*** Record set ***

import Summits.QuantumAdvantage.QuantumAdvantage.Theorems.NearExactIsExact.Negative.SkewProductCore

/-!
# `NearExactIsExact` (stmt-QuantumAdvantage-14043) — negative lemma: the REFLECTED QUADRUPLE
  (gen 42 disprover; THEOREM K4 — every K-model over a 4-bit base is empty, one-sidedly, census-free:
  the first theorem INSIDE the `naff = 4` stratum of BQ-11)

Fourth member of the reflected-pair family (`ReflectedFlatPair`: `naff = 5` K-frames; `ReflectedPairGraph`:
γ-frames; `ReflectedPairSix`: 6-flats).  The pattern generalises: a K-model over an `a`-bit base with an
inversion-linear fibre action and residual `{0̄} × V_s`, `codim V_s = r`, carries the certificate
`Φ = Σ_{e ∈ E} 1_{S_e}` with `E` a complement of `V_s` (`|E| = 2^r`) and `S_e = {(ū, K(ū)⁻¹e)}` affine
`a`-flats: the source side needs `a ≥ 4`, the target side `Σ_{e∈E} c₂(· ⊕ e)` is an `r`-th derivative of a
cubic (degree `3 − r`) composed with the quadratic graph of `p`, so it needs `2(3 − r) < a`; the mass is
`|E ∩ V_s| = 1`.  At `naff = 5` (`a = 5, r = 1`) this is the reflected flat pair; at `naff = 4` (`a = 4`,
`r = 2`: block `𝔽₂⁷`, residual a codimension-2 flat) it is the REFLECTED QUADRUPLE below, with room to spare
(`2·1 = 2 < 4`).

**THEOREM (`reflected_quad`, any `n`, any `π`).** `c₁, c₂` cubic with `c₁ ⊕ c₂∘π = U`; `σ₀, σ₁, σ₂, σ₃ :
𝔽₂⁴ → 𝔽₂^n` affine; `π∘σ₀` quadratic; `π∘σ₁ = π∘σ₀ ⊕ e₁`, `π∘σ₂ = π∘σ₀ ⊕ e₂`, `π∘σ₃ = π∘σ₀ ⊕ e₁ ⊕ e₂`.
Then the total `U`-mass of the four flats is even.  (Cubics vanish on 4-flats; `Σ_{e∈E} c₂(y ⊕ e) =
Δ_{e₁}Δ_{e₂}c₂(y)` is affine, composed with a quadratic it has degree `≤ 2 ≤ 3 < 4`, Ax at `(4,3)`.)

**COROLLARY (`kfour_empty`, THEOREM K4).** Source `(ū, s) ∈ 𝔽₂^{4+7}`, residual `[ū = 0]·V(s)` with
`V(0) = true`; if the zero section has a quadratic image and three AFFINE sections `t₁, t₂, t₃` are its
reflections through `e₁, e₂, e₁ ⊕ e₂` with `V(t_k(0)) = false`, there is no cubic pair.  For
`π(ū,s) = (ū, p(ū) ⊕ K(ū)s)` with `K` inversion-linear this holds for EVERY quadratic `p` (no two-sidedness
needed) and EVERY codimension-2 subspace `V_s` (`t_e = K⁻¹e`, `e` over a complement `E` of `V_s`).
Exact numerics (folder `k4/`): two-sided `naff = 4` K-models exist (random 2-generator modules over
`𝔽₂[a₁..a₄]/(a_i²)`, `K(ū)` = multiplication by `1 + Σu_c a_c`, `p` from the translation condition:
6/116 modules give `naff(π) = naff(π⁻¹) = 4`, `deg π = deg π⁻¹ = 2` — the first two-sided `naff = 4` maps
in the cell) and all 48 + 32 (one-sided) sampled residual instances are dead, as the theorem says.

HONEST FRAMING: a kernel-checked negative lemma closing a thin algebraic sub-family (fibre-affine over the
4-bit base) of the open `naff = 4` stratum; the general `naff = 4` map is only fibre-affine over the 6-bit
frame (D2) and is NOT covered; NOT summit progress.
-/

set_option linter.dupNamespace false -- D-0017: single-problem summit ⇒ `QuantumAdvantage.QuantumAdvantage` by design

namespace Summit.QuantumAdvantage.QuantumAdvantage.Theorems.NearExactIsExact.Negative.ReflectedQuad

open Finset
open Literature.Computability.QuantumComplexity
open Literature.Computability.QuantumComplexity.BuzetChailloux (bxor)
open Summit.QuantumAdvantage.QuantumAdvantage.Theorems.CubicForrelation.NearExactIsExact
  (fc_isDegLeFun_comp fc_sum_signOf_eq_card stub_axParity stub_derivDegree)
open Summit.QuantumAdvantage.QuantumAdvantage.Theorems.NearExactIsExact.Negative.BqqSeven
  (natCast_eq_zero_of_even)
open Summit.QuantumAdvantage.QuantumAdvantage.Theorems.NearExactIsExact.Negative.SkewProductCore

/-- Ax / McEliece at `n = 4`, `d = 3`: a Boolean function of degree `≤ 3` on `4` bits has even weight.
[folklore] -/
theorem even_card_of_deg_three {F : (Fin 4 → Bool) → Bool} (hF : IsDegLeFun 3 F) :
    Even ((univ.filter fun x : Fin 4 → Bool => F x = true).card) := by
  obtain ⟨z, hz⟩ := stub_axParity 4 3 F univ (by norm_num) hF
  rw [filter_true_of_mem (fun u _ i _ => mem_univ i), card_fin, fc_sum_signOf_eq_card] at hz
  have h4 : (2 : ℝ) ^ ((4 + 3 - 1) / 3) = 4 := by norm_num
  rw [h4] at hz
  have hc : (((univ.filter fun x : Fin 4 → Bool => F x = true).card : ℤ) : ℝ) =
      ((2 * (4 - z) : ℤ) : ℝ) := by
    push_cast
    linear_combination (-(1 : ℝ) / 2) * hz
  have he : Even (((univ.filter fun x : Fin 4 → Bool => F x = true).card : ℤ)) :=
    ⟨4 - z, by rw [Int.cast_injective hc]; ring⟩
  exact (Int.even_coe_nat _).mp he

/-- Degree `≤ 3` on `4` bits ⇒ `Σ_x ind (F x) = 0`. [folklore] -/
theorem sum_ind_eq_zero_of_deg_three {F : (Fin 4 → Bool) → Bool} (hF : IsDegLeFun 3 F) :
    ∑ x, ind (F x) = 0 := by
  rw [sum_ind]
  exact natCast_eq_zero_of_even (even_card_of_deg_three hF)

/-- **REFLECTED QUADRUPLE.** `c₁ ⊕ c₂∘π = U`, `c₁, c₂` cubic, `σ₀..σ₃ : 𝔽₂⁴ → 𝔽₂^n` affine, `π∘σ₀`
quadratic, `π∘σ_k = π∘σ₀ ⊕ (e₁, e₂, e₁ ⊕ e₂)_k` ⇒ the total `U`-mass of the four flats is even.
[folklore] -/
theorem reflected_quad {n : ℕ} (π : (Fin n → Bool) → (Fin n → Bool))
    (c₁ c₂ : (Fin n → Bool) → Bool) (h₁ : IsDegLeFun 3 c₁) (h₂ : IsDegLeFun 3 c₂)
    (U : (Fin n → Bool) → Bool) (hres : ∀ z, (c₁ z ^^ c₂ (π z)) = U z)
    (σ₀ σ₁ σ₂ σ₃ : (Fin 4 → Bool) → (Fin n → Bool))
    (hσ₀ : ∀ j, IsDegLeFun 1 (fun v => σ₀ v j)) (hσ₁ : ∀ j, IsDegLeFun 1 (fun v => σ₁ v j))
    (hσ₂ : ∀ j, IsDegLeFun 1 (fun v => σ₂ v j)) (hσ₃ : ∀ j, IsDegLeFun 1 (fun v => σ₃ v j))
    (hπ : ∀ j, IsDegLeFun 2 (fun v => π (σ₀ v) j)) (e₁ e₂ : Fin n → Bool)
    (hr₁ : ∀ v, π (σ₁ v) = bxor (π (σ₀ v)) e₁) (hr₂ : ∀ v, π (σ₂ v) = bxor (π (σ₀ v)) e₂)
    (hr₃ : ∀ v, π (σ₃ v) = bxor (bxor (π (σ₀ v)) e₂) e₁) :
    ∑ v, ind (U (σ₀ v)) + ∑ v, ind (U (σ₁ v)) + ∑ v, ind (U (σ₂ v)) + ∑ v, ind (U (σ₃ v)) = 0 := by
  have hc0 : IsDegLeFun 3 (fun v : Fin 4 → Bool => c₁ (σ₀ v)) := fc_isDegLeFun_comp h₁ σ₀ hσ₀ (by norm_num)
  have hc1 : IsDegLeFun 3 (fun v : Fin 4 → Bool => c₁ (σ₁ v)) := fc_isDegLeFun_comp h₁ σ₁ hσ₁ (by norm_num)
  have hc2 : IsDegLeFun 3 (fun v : Fin 4 → Bool => c₁ (σ₂ v)) := fc_isDegLeFun_comp h₁ σ₂ hσ₂ (by norm_num)
  have hc3 : IsDegLeFun 3 (fun v : Fin 4 → Bool => c₁ (σ₃ v)) := fc_isDegLeFun_comp h₁ σ₃ hσ₃ (by norm_num)
  -- the second derivative `Δ_{e₁}Δ_{e₂} c₂` is affine; composed with the quadratic `π∘σ₀` it has degree ≤ 2
  have hD : IsDegLeFun 3 (fun v : Fin 4 → Bool => (c₂ (π (σ₀ v)) ^^ c₂ (bxor (π (σ₀ v)) e₂)) ^^
      (c₂ (bxor (π (σ₀ v)) e₁) ^^ c₂ (bxor (bxor (π (σ₀ v)) e₁) e₂))) :=
    fc_isDegLeFun_comp (stub_derivDegree n 1 _ e₁ (stub_derivDegree n 2 c₂ e₂ h₂)) (fun v => π (σ₀ v))
      hπ (by norm_num)
  have hb : ∀ y : Fin n → Bool, bxor (bxor y e₂) e₁ = bxor (bxor y e₁) e₂ := by
    intro y; funext j; simp only [bxor]; cases y j <;> cases e₁ j <;> cases e₂ j <;> rfl
  have hpt : ∀ v : Fin 4 → Bool, ind (U (σ₀ v)) + ind (U (σ₁ v)) + ind (U (σ₂ v)) + ind (U (σ₃ v)) =
      ind (c₁ (σ₀ v)) + ind (c₁ (σ₁ v)) + ind (c₁ (σ₂ v)) + ind (c₁ (σ₃ v)) +
        ind ((c₂ (π (σ₀ v)) ^^ c₂ (bxor (π (σ₀ v)) e₂)) ^^
          (c₂ (bxor (π (σ₀ v)) e₁) ^^ c₂ (bxor (bxor (π (σ₀ v)) e₁) e₂))) := by
    intro v
    rw [← hres (σ₀ v), ← hres (σ₁ v), ← hres (σ₂ v), ← hres (σ₃ v), hr₁ v, hr₂ v, hr₃ v, hb,
      ind_xor, ind_xor, ind_xor, ind_xor, ind_xor, ind_xor, ind_xor]
    ring
  rw [← sum_add_distrib, ← sum_add_distrib, ← sum_add_distrib, sum_congr rfl (fun v _ => hpt v),
    sum_add_distrib, sum_add_distrib, sum_add_distrib, sum_add_distrib,
    sum_ind_eq_zero_of_deg_three hc0, sum_ind_eq_zero_of_deg_three hc1,
    sum_ind_eq_zero_of_deg_three hc2, sum_ind_eq_zero_of_deg_three hc3,
    sum_ind_eq_zero_of_deg_three hD]
  ring

/-- Coordinates of a graph flat `v ↦ (v, t v)` over a 4-bit base with `t` affine are affine. [folklore] -/
theorem graph4_coord_deg {r : ℕ} (t : (Fin 4 → Bool) → Fin r → Bool)
    (ht : ∀ k, IsDegLeFun 1 (fun v => t v k)) :
    ∀ j : Fin (4 + r), IsDegLeFun 1 (fun v : Fin 4 → Bool => Fin.append v (t v) j) := by
  intro j
  induction j using Fin.addCases with
  | left i =>
    have e : (fun v : Fin 4 → Bool => Fin.append v (t v) (Fin.castAdd r i)) = fun v => v i :=
      funext fun v => Fin.append_left v _ i
    rw [e]; exact isDegLeFun_apply i le_rfl
  | right k =>
    have e : (fun v : Fin 4 → Bool => Fin.append v (t v) (Fin.natAdd 4 k)) = fun v => t v k :=
      funext fun v => Fin.append_right v _ k
    rw [e]; exact ht k

/-- Mass of a graph section over the 4-bit base against the residual `[ū = 0]·V(s)`: it is `ind (V (t 0))`.
[folklore] -/
theorem section_mass (V : (Fin 7 → Bool) → Bool) (t : (Fin 4 → Bool) → Fin 7 → Bool) :
    ∑ v : Fin 4 → Bool, ind (decide (∀ i : Fin 4, Fin.append v (t v) (Fin.castAdd 7 i) = false) &&
      V (fun k => Fin.append v (t v) (Fin.natAdd 4 k))) = ind (V (t fun _ => false)) := by
  simp only [Fin.append_left, Fin.append_right]
  rw [Finset.sum_eq_single (fun _ => false)]
  · simp
  · intro u _ hu
    have hu' : ¬ ∀ i, u i = false := fun h' => hu (funext h')
    simp [hu']
  · intro h'
    exact absurd (mem_univ _) h'

/-- **THEOREM K4 (every K-model over a 4-bit base is empty, census-free).** Source `(ū, s) ∈ 𝔽₂^{4+7}`,
residual `[ū = 0]·V(s)` with `V(0) = true`; the zero section has a quadratic image and three affine
sections `t₁, t₂, t₃` with `V(t_k(0)) = false` are its reflections through `e₁`, `e₂`, `e₁ ⊕ e₂`.  Then no
cubic pair has that residual.  (For `π(ū,s) = (ū, p(ū) ⊕ K(ū)s)`, `K` inversion-linear: `t_e = K⁻¹e` over a
complement `E ∋ e` of the codimension-2 subspace `V`; any quadratic `p`.) [folklore] -/
theorem kfour_empty (π : (Fin (4 + 7) → Bool) → (Fin (4 + 7) → Bool))
    (c₁ c₂ : (Fin (4 + 7) → Bool) → Bool) (h₁ : IsDegLeFun 3 c₁) (h₂ : IsDegLeFun 3 c₂)
    (V : (Fin 7 → Bool) → Bool) (hV0 : V (fun _ => false) = true)
    (hres : ∀ z, (c₁ z ^^ c₂ (π z)) =
      (decide (∀ i : Fin 4, z (Fin.castAdd 7 i) = false) && V (fun k => z (Fin.natAdd 4 k))))
    (hπ : ∀ j, IsDegLeFun 2 (fun v : Fin 4 → Bool => π (Fin.append v (fun _ => false)) j))
    (t₁ t₂ t₃ : (Fin 4 → Bool) → Fin 7 → Bool) (ht₁ : ∀ k, IsDegLeFun 1 (fun v => t₁ v k))
    (ht₂ : ∀ k, IsDegLeFun 1 (fun v => t₂ v k)) (ht₃ : ∀ k, IsDegLeFun 1 (fun v => t₃ v k))
    (hV₁ : V (t₁ fun _ => false) = false) (hV₂ : V (t₂ fun _ => false) = false)
    (hV₃ : V (t₃ fun _ => false) = false) (e₁ e₂ : Fin (4 + 7) → Bool)
    (hr₁ : ∀ v, π (Fin.append v (t₁ v)) = bxor (π (Fin.append v (fun _ => false))) e₁)
    (hr₂ : ∀ v, π (Fin.append v (t₂ v)) = bxor (π (Fin.append v (fun _ => false))) e₂)
    (hr₃ : ∀ v, π (Fin.append v (t₃ v)) = bxor (bxor (π (Fin.append v (fun _ => false))) e₂) e₁) :
    False := by
  have h := reflected_quad π c₁ c₂ h₁ h₂ _ hres (fun v => Fin.append v (fun _ => false))
    (fun v => Fin.append v (t₁ v)) (fun v => Fin.append v (t₂ v)) (fun v => Fin.append v (t₃ v))
    (graph4_coord_deg (fun _ _ => false) (fun _ => isDegLeFun_const 1 false))
    (graph4_coord_deg t₁ ht₁) (graph4_coord_deg t₂ ht₂) (graph4_coord_deg t₃ ht₃) hπ e₁ e₂ hr₁ hr₂ hr₃
  rw [section_mass V (fun _ _ => false), section_mass V t₁, section_mass V t₂, section_mass V t₃,
    hV0, hV₁, hV₂, hV₃, ind_true, ind_false, add_zero, add_zero, add_zero] at h
  exact one_ne_zero h

end Summit.QuantumAdvantage.QuantumAdvantage.Theorems.NearExactIsExact.Negative.ReflectedQuad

*** End of Record set ***

(What the task asks) Write down, word for word, the lines above from the one containing "have hD : IsDegLeFun" through the one containing "have hpt : ∀", both ends included.

(Solution)
  have hD : IsDegLeFun 3 (fun v : Fin 4 → Bool => (c₂ (π (σ₀ v)) ^^ c₂ (bxor (π (σ₀ v)) e₂)) ^^
      (c₂ (bxor (π (σ₀ v)) e₁) ^^ c₂ (bxor (bxor (π (σ₀ v)) e₁) e₂))) :=
    fc_isDegLeFun_comp (stub_derivDegree n 1 _ e₁ (stub_derivDegree n 2 c₂ e₂ h₂)) (fun v => π (σ₀ v))
      hπ (by norm_num)
  have hb : ∀ y : Fin n → Bool, bxor (bxor y e₂) e₁ = bxor (bxor y e₁) e₂ := by
    intro y; funext j; simp only [bxor]; cases y j <;> cases e₁ j <;> cases e₂ j <;> rfl
  have hpt : ∀ v : Fin 4 → Bool, ind (U (σ₀ v)) + ind (U (σ₁ v)) + ind (U (σ₂ v)) + ind (U (σ₃ v)) =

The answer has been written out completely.